⟨

import Summits.BirchSwinnertonDyer.BirchSwinnertonDyer.Theorems.ResidualThetaTransportAtTwoRlfTwistedLocalKummerCard
import Summits.BirchSwinnertonDyer.BirchSwinnertonDyer.Theorems.ThetaPartnerAtTwoSignedKatoUpToAtTwoLayerPairingModDefs
import Literature.NumberTheory.GaloisRepresentations.ContinuousCorestriction
import HarnessLib

/-!
# Route `ResidualThetaTransportAtTwo` (RTT P6, item stmt-BirchSwinnertonDyer-23110, road T), H-PLUSDUAL / ISO brick (C):
# corestriction FROM THE LAYER `U_J = Gal(ℚ̄_v/ℚ_{v,J})` of witness classes lands in the twisted signed local Kummer
# condition `L_u`, with the TWISTED NORM of the witness point

Width seat `bsd-wall-tp2-p2x-w2` g16 (cell `bsd-wall`), for the LEAD `bsd-wall-tp2-p2x` g12. HONEST FRAMING: THEOREMS ONLY
(no definition, no named fact, no instance, no `sorry`); closes no item; BSD is NOT proved by any of this.

Setting (as in `…RlfTwistedLocalKummerWitness/Card`): `W/ℚ`, `κ` a `ℤ₂`-extension of `ℚ`, `v` a place, `ℚ_v = v.adicCompletion ℚ`,
`N = Gal(ℚ̄_v/ℚ_{v,∞}) = localSubgroup (ker κ) ℚ_v`, `U_J = LayerPairing.layerGroup κ v J = Gal(ℚ̄_v/ℚ_{v,J})` (the K3 layer
group), `A = ⋃ₙ E⁺(ℚ_{v,n})`, `M_u = E[2^J](χ_u)` the twisted torsion module (`twistedTorsionGaloisModule`), and
`L_u = twistedTorsionLocalKummer 2 κ J u hu ℚ_v A ≤ H¹(ℚ_v, M_u)`. B. D. Kim's proof of the twisted `±`-duality
(Compositio 143 (2007), Prop. 4.11 with Prop. 3.15: «`Cor_𝔭(H^n_{𝔭,P}[𝔪^k]) = H^0_{𝔭,P}[𝔪^k]`») descends to the layer where
the twist dies. Here:

* §1 `kerLocal_le_layerGroup` (`N ≤ U_J`), `twistedTorsion_restrictField_apply_of_mem_layerGroup` — ON `U_J` THE TWIST
  `χ_u` IS INVISIBLE on `E[2^J]` (`galoisTwist_apply_of_mem_layerSubgroup`: `u^{κ(σ) mod 2^J} = u^0`), so a `U_J`-cocycle of
  `M_u|` is the same thing as a `U_J`-cocycle of `E[2^J]|` (`exists_untwist_layerCocycle`, `exists_twist_layerCocycle`);
* §2 **`cores_mem_twistedTorsionLocalKummer_of_layerWitness`** — for a continuous `U_J`-cocycle `ψ` of `M_u|_{Γ_{ℚ_v}}` with an
  `A`-WITNESS `(Q, k)` on `N` (`ψ(τ) = τQ − Q` on points for `τ ∈ N`, `2^k Q ∈ A`), the corestriction
  `cor_{U_J}^{Γ_{ℚ_v}} [ψ] ∈ H¹(ℚ_v, M_u)` lies in `L_u`, with witness point the TWISTED NORM
  `Q' = Σ_{x ∈ Γ_v/U_J} u^{κ(s x) mod 2^J} • s(x) • Q` for any system of representatives `s` (transfer formula: for `τ ∈ N ⊴ Γ_v`
  every coset is fixed, the Schreier elements are `s(x)⁻¹ τ s(x) ∈ N`, and `s(x)` acts on `E[2^J](χ_u)` by `u^{κ(s x)}·s(x)`);
  `2^J Q' = Σ_x u^{κ(s x)} s(x) (2^J Q)` is Kim's twisted norm of the layer point.

With w3 g13's `ResidualThetaLayer.PlusDual.twistedNorm_image_torsionBy_eq` (twisted norms of the layer classes `(A/2^J A)^{Γ_J}`
exhaust the eigen-classes `(A/2^J A)^{g = u'}`) and the level-`0` dictionary (`exists_eigen_of_witness`,
`oneCocycleClass_eq_of_witness_sub_mem`) this is the cohomological half of COR-SURJ `L_u = cor(H_J)`.

References: B. D. Kim, Compositio Math. 143 (2007), Prop. 3.15 (proof, pp. 56–57), Prop. 4.11 (pp. 62–63) [BDKim2007];
J. Neukirch, A. Schmidt, K. Wingberg, *Cohomology of Number Fields* (2008), I §5 (cor on inhomogeneous cochains) [NeukirchSchmidtWingberg2008];
R. Greenberg, LNM 1716 (1999), §4 p. 124 [GreenbergLNM1716]; S. Kobayashi, Invent. math. 152 (2003), Def. 1.1 [Kobayashi2003].
-/

-- the Theorems namespace of this sub repeats the summit name by design (D-0017 nested layout)
set_option linter.dupNamespace false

⟩

**What is needed**.
The records above should be printed exactly, please, from the first line through the line containing "the twist dies.", with both ends kept and nothing past it.

**Response box**.
import Summits.BirchSwinnertonDyer.BirchSwinnertonDyer.Theorems.ResidualThetaTransportAtTwoRlfTwistedLocalKummerCard
import Summits.BirchSwinnertonDyer.BirchSwinnertonDyer.Theorems.ThetaPartnerAtTwoSignedKatoUpToAtTwoLayerPairingModDefs
import Literature.NumberTheory.GaloisRepresentations.ContinuousCorestriction
import HarnessLib

/-!
# Route `ResidualThetaTransportAtTwo` (RTT P6, item stmt-BirchSwinnertonDyer-23110, road T), H-PLUSDUAL / ISO brick (C):
# corestriction FROM THE LAYER `U_J = Gal(ℚ̄_v/ℚ_{v,J})` of witness classes lands in the twisted signed local Kummer
# condition `L_u`, with the TWISTED NORM of the witness point

Width seat `bsd-wall-tp2-p2x-w2` g16 (cell `bsd-wall`), for the LEAD `bsd-wall-tp2-p2x` g12. HONEST FRAMING: THEOREMS ONLY
(no definition, no named fact, no instance, no `sorry`); closes no item; BSD is NOT proved by any of this.

Setting (as in `…RlfTwistedLocalKummerWitness/Card`): `W/ℚ`, `κ` a `ℤ₂`-extension of `ℚ`, `v` a place, `ℚ_v = v.adicCompletion ℚ`,
`N = Gal(ℚ̄_v/ℚ_{v,∞}) = localSubgroup (ker κ) ℚ_v`, `U_J = LayerPairing.layerGroup κ v J = Gal(ℚ̄_v/ℚ_{v,J})` (the K3 layer
group), `A = ⋃ₙ E⁺(ℚ_{v,n})`, `M_u = E[2^J](χ_u)` the twisted torsion module (`twistedTorsionGaloisModule`), and
`L_u = twistedTorsionLocalKummer 2 κ J u hu ℚ_v A ≤ H¹(ℚ_v, M_u)`. B. D. Kim's proof of the twisted `±`-duality
(Compositio 143 (2007), Prop. 4.11 with Prop. 3.15: «`Cor_𝔭(H^n_{𝔭,P}[𝔪^k]) = H^0_{𝔭,P}[𝔪^k]`») descends to the layer where
the twist dies. Here:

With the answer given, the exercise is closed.